Return each line of the data below that contains the string "only".

**Stored data**

-- Opening Marker --

import Summits.BirchSwinnertonDyer.BirchSwinnertonDyer.Theorems.ThetaPartnerAtTwoSignedKatoUpToAtTwoFrameChange
import Literature.NumberTheory.EllipticCurves.CyclotomicZpExtensionLayerTwoProofs
import HarnessLib

/-!
# K3 `SignedKatoDivisibilityUpToAtTwo`, line `colemanrat` — FRAME-C: the (KZ) value of the Kato pairing fact does not depend on the
# Galois LIFT FAMILY `τ` (soundness of the fact's `∀ τ` quantifier), in the kernel

Cell `pub/bsd-wall`, width seat `bsd-wall-tp2-p2x-w3` g11, `--supports stmt-BirchSwinnertonDyer-20308` (helper; closes nothing).
The named fact `F := Kato2004.exists_eulerSystem_expStar_tatePairing_values_two` (p640688) displays the layer Tate pairing value
`t = ⟨Cor z_{2^{n+2}}, Q₀⟩_n ∈ ℤ₂` as `t = Σ_{b ∈ (ℤ/2^{n+2})ˣ} τ_{n+2}(b) • (log_W(z(Q₀)) · e_{n+2}(x))` for EVERY family of Galois lifts
`τ_k(a) ∈ G_{ℚ₂}` of `e_k(ζ) ↦ e_k(ζ)^a`. Since `t` is PINNED by its residues, `F` is consistent only if the right-hand side does not
depend on the choice of `τ` — Step C of the lead's audit `Cruxes/SignedKatoDivisibilityUpToAtTwo/G9-LEAD-AUDIT.md` §4, argued there on
paper («`L ∈ ℚ₂(e ζ)`»). This file proves it IN THE KERNEL, directly on the tree objects:

* `exists_localGal_over_frame` — every `σ ∈ G_{ℚ₂}` has a transport `σ_v ∈ Γ_v = Gal(\overline{ℚ_v}/ℚ_v)` along a continuous frame
  `Φ` (`σ_v • Φ x = Φ (σ • x)`);
* `resGalOfEmb_mem_rootsOfUnityFixer_of_smul_eq` — an element of `Γ_v` fixing one primitive `N`-th root of unity of `\overline{ℚ_v}`
  restricts (along any `ι : ℚ̄ → \overline{ℚ_v}`) into `Gal(ℚ̄/ℚ(μ_N)) = rootsOfUnityFixer ℚ N`;
* `map_gal_eq_self_of_smul_zeta_eq` — KEY: if `σ ∈ G_{ℚ₂}` fixes `e(ζ_{2^{n+2}})` and the `Φ`-image of `Q₀ ∈ E(ℚ̄₂)` lies in the layer
  points `E(ℚ_{n,v})` (`localLayerPointsOfEmb`, fixed points of `Gal(\overline{ℚ_v}/ℚ_{n,v})`), then `σ_* Q₀ = Q₀` — via
  `ZpExtension.IsCyclotomic.rootsOfUnityFixer_le_layerSubgroup_two` (`Gal(ℚ̄/ℚ(μ_{2^{n+2}})) ≤ Gal(ℚ̄/ℚ_n)`) and injectivity of `Φ_*`;
* `gal_smul_kz_summand_eq` — hence `σ` fixes the summand `log_W(z(Q₀)) · e(x)` (Galois passes the formal-log `tsum`, FRAME-A bricks;
  `e` is determined by `e(ζ)`, power basis);
* `kz_rhs_lift_independent` — two lift families give the SAME right-hand side (termwise: `τ'_b = τ_b · (τ_b⁻¹ τ'_b)` with
  `τ_b⁻¹ τ'_b` fixing `e(ζ)`);
* `expStarTatePairing_kz_allLifts_of_oneLift` — the (KZ) clause of `F` for ONE lift family implies it for EVERY lift family, same `t`.

Theorems only (no `def`, no fact, no instance); standard axioms. With FRAME-A (`…FrameChange.lean`, p648170) this certifies the two
«free» frame quantifiers `∀ Φ φ` and `∀ τ` of `F` harmless; the COHERENT TOWER quantifier `∀ e` (Step B: conjugating the Euler system by
one global lift of `u ∈ ℤ₂ˣ`) is NOT treated here. HONEST FRAMING: `F` stays a named, unproved, print fact; nothing here settles K3/K3P′;
BSD is not proved by any of this.
-/

noncomputable section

-- Closing Marker --

**Your response**
`τ_k(a) ∈ G_{ℚ₂}` of `e_k(ζ) ↦ e_k(ζ)^a`. Since `t` is PINNED by its residues, `F` is consistent only if the right-hand side does not
Theorems only (no `def`, no fact, no instance); standard axioms. With FRAME-A (`…FrameChange.lean`, p648170) this certifies the two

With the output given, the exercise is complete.